4- pergunta: Dê alguns pontos positivos da revolução cubana, para Cuba propriamente      dita.
     Resposta: erradicação do analfabetismo; incentivo à ciência com seus benéficos desdobramentos; consolidação de uma saúde pública condigna e respeitada mundo afora; devolveu a alta estima ao povo cubano; segurança; moradia, etc., etc., etc.,...
 5-pergunta: Dê alguns pontos negativos desta mesma revolução.

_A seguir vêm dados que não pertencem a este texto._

import Mathlib
import Summits.ResolutionOfSingularities.ResolutionOfSingularities.Theses.SyzygyFlattening
import Summits.ResolutionOfSingularities.ResolutionOfSingularities.Theorems.SyzygyFlatteningDefs
import Summits.ResolutionOfSingularities.ResolutionOfSingularities.Theorems.SyzygyFlatteningHigherRankTerminationTowerStageBasic
import Summits.ResolutionOfSingularities.ResolutionOfSingularities.Theorems.SyzygyFlatteningHigherRankTerminationLocAt
import Summits.ResolutionOfSingularities.ResolutionOfSingularities.Theorems.SyzygyFlatteningHigherRankTerminationNrmLocAt
import Summits.ResolutionOfSingularities.ResolutionOfSingularities.Theorems.SyzygyFlatteningHigherRankTerminationEssFiniteType
import Summits.ResolutionOfSingularities.ResolutionOfSingularities.Theorems.SyzygyFlatteningHigherRankTerminationRegularStep
import Summits.ResolutionOfSingularities.ResolutionOfSingularities.Theorems.SyzygyFlatteningHigherRankTerminationTowerLocalisation
import Summits.ResolutionOfSingularities.ResolutionOfSingularities.Theorems.SyzygyFlatteningRankOneTerminationStageNormal
import Summits.ResolutionOfSingularities.ResolutionOfSingularities.Theorems.SyzygyFlatteningRankOneTerminationStageDim
import Summits.ResolutionOfSingularities.ResolutionOfSingularities.Theorems.SyzygyFlatteningRankOneTerminationReduction
import Summits.ResolutionOfSingularities.ResolutionOfSingularities.Theorems.SyzygyFlatteningRankOneTerminationMinGenerators
import Summits.ResolutionOfSingularities.ResolutionOfSingularities.Theorems.SyzygyFlatteningRankOneTerminationDetLemmas
import Summits.ResolutionOfSingularities.ResolutionOfSingularities.Theorems.SyzygyFlatteningRankOneTerminationExtendResolution
import Literature.AlgebraicGeometry.Resolution.NormalSurfaceSingularLocus
import Literature.AlgebraicGeometry.Resolution.RankOneReductionProofs
import Literature.AlgebraicGeometry.Resolution.IntegralClosureEssFiniteType
import HarnessLib

/-!
# The surface step, I: the datum at a singular surface stage
# (crux stmt-ResolutionOfSingularities-17044, line `birth`)

Crux `RankOneTermination` (route `SyzygyFlattening`): valuative termination of the tower
`T₀ = locAt O A`, `T_{m+1} = locAt O (nrm (chart O T_m))`.  This file proves the registered stub
`stub_surfaceStep`: for `tr.deg_k K = 2`, at a SINGULAR stage `T_{m+1}` the next stage is
Zariski's normalised quadratic transform along the valuation,
`T_{m+2} = locAt O (nrm (T_{m+1}[𝔪/x]))`, `x ∈ 𝔪` of maximal valuation.  This is the `n = 2`
case of the lead's theorem "at an isolated singular stage the norm blow-up of `Ωⁿ(κ)` is the
blow-up of the closed point, up to normalisation" (Cruxes/RankOneTermination/NOTES.md), and it
turns the `n = 2` case of the crux into Lipman's theorem (the tower from `T₁` on IS the sequence
"blow up the singular point, normalise" followed along `v`).

Ingredients (all landed): `stub_minGenerators` (minimal generators `xg` of `𝔪`, `xg 0` of maximal
valuation, relations with coefficients in `𝔪`), `stub_extendResolution` (a free resolution of
`B ⧸ J` extending the minimal presentation, second syzygies `≅ Syz(xg)`), `stub_detLemmas`
(determinant identities), the canonical form `locAt_step_eq` of one step (datum independence),
`stub_surfaceIsolated`, `stub_stageNormal`, `stub_stageDim`.

* `surfaceStep_datum` — the datum: `ι` = delete the `xg 0`-coordinate (injective, torsion
  cokernel), Koszul frame `g₀` with `det = (xg 0)^{e+2}`, `O`-minimal, all ratios in `B[𝔪/xg 0]`,
  arrow tuples realising `(xg (i+1) / xg 0)^{e+1}`;
* `stub_surfaceDatum` — the same in registered `∀`-form (glue stub of the line).
The assembly (`step_eq_quadraticTransform`, `stub_surfaceStep`) is in
`SyzygyFlatteningRankOneTerminationSurfaceStep.lean`.
-/

noncomputable section

-- single-problem summit: the doubled namespace component `ResolutionOfSingularities` is forced
set_option linter.dupNamespace false

namespace Summit.ResolutionOfSingularities.ResolutionOfSingularities.Theorems.SyzygyFlattening

open IsLocalRing
open Literature.AlgebraicGeometry.Resolution (ne_zero_of_valuation_eq_one isFractionRing_subalgebra_of_le
  isIntegral_of_mem_subalgebra)

variable {k K : Type} [Field k] [Field K] [Algebra k K]

/-! ## Units and the maximal ideal of a stage closed under `locAt O` -/

/-- In a stage `B ⊆ O` closed under `locAt O`, an element is in the maximal ideal iff its
valuation is `< 1` (the units of `B` are exactly the `O`-units of `B`). [folklore] -/
theorem mem_maximalIdeal_iff_valuation_lt_one (O : ValuationSubring K) (B : Subalgebra k K)
    [IsLocalRing ↥B] (hB : B.toSubring ≤ O.toSubring) (hloc : locAt O B = B) (b : ↥B) :
    b ∈ maximalIdeal ↥B ↔ O.valuation (b : K) < 1 := by
  have hbO : (b : K) ∈ O := hB (Subalgebra.mem_toSubring.mpr b.2)
  have hle : O.valuation (b : K) ≤ 1 := (O.valuation_le_one_iff _).mpr hbO
  rw [IsLocalRing.mem_maximalIdeal, mem_nonunits_iff]
  constructor
  · intro hnu
    refine lt_of_le_of_ne hle fun hv => hnu ?_
    have hb0 : (b : K) ≠ 0 := ne_zero_of_valuation_eq_one hv
    have hinv : (b : K)⁻¹ ∈ B := by
      have := inv_mem_locAt O B hB (self_le_locAt O B b.2) hv
      rwa [hloc] at this
    refine isUnit_iff_exists_inv.mpr ⟨⟨(b : K)⁻¹, hinv⟩, Subtype.ext ?_⟩
    change (b : K) * (b : K)⁻¹ = 1
    exact mul_inv_cancel₀ hb0
  · intro hv hu
    obtain ⟨c, hc⟩ := hu.exists_right_inv
    have hcO : ((c : ↥B) : K) ∈ O := hB (Subalgebra.mem_toSubring.mpr c.2)
    have hcle : O.valuation ((c : ↥B) : K) ≤ 1 := (O.valuation_le_one_iff _).mpr hcO
    have h1 : O.valuation ((b : K) * (c : K)) = 1 := by
      have := congrArg (fun z : ↥B => O.valuation (z : K)) hc
      simpa using this
    rw [Valuation.map_mul] at h1
    have : O.valuation (b : K) * O.valuation ((c : ↥B) : K) < 1 * 1 :=
      mul_lt_mul_of_lt_of_le_of_nonneg_of_pos hv hcle zero_le zero_lt_one
    rw [one_mul, h1] at this
    exact lt_irrefl _ this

Em alguns locais vê-se a ação do abandono
    Resposta: para mim o fato que destoa e que talvez comprometa o resultado daquele movimento revolucionário, - colocando à parte o banho de sangue que se seguiu, à instalação ao novo regime, com o intuito de se fazer justiça – foi a falta de tato no encarar das dívidas acumuladas durante os anos de desmantelo; quando acirraram-se os ânimos, chegaram, então, a temerária conclusão de não pagarem a quem deviam. Adotaram, equivocadamente no meu entender, a solução mais simplória: o calote! Nada poderia ser pior! Esta atitude levou aquele país ao descrédito total junto aos organismos  financeiros internacionais, levando suas cidades e vilas ao sucateamento decorrente da falta de dinheiro. Posições políticas, excessivamente ideológicas, trucaram as tênues possibilidades de distensão que viriam a ocorrer com tempo, já que este é o Senhor da Razão. O fato é que mesmo depois do fim da guerra fria, Cuba continua isolada, condenada à letargia e ao abandono; parada no tempo a espera que a acordem deste seu pesado sono...

                                                                    Natal-RN, 01 de outubro de 2002.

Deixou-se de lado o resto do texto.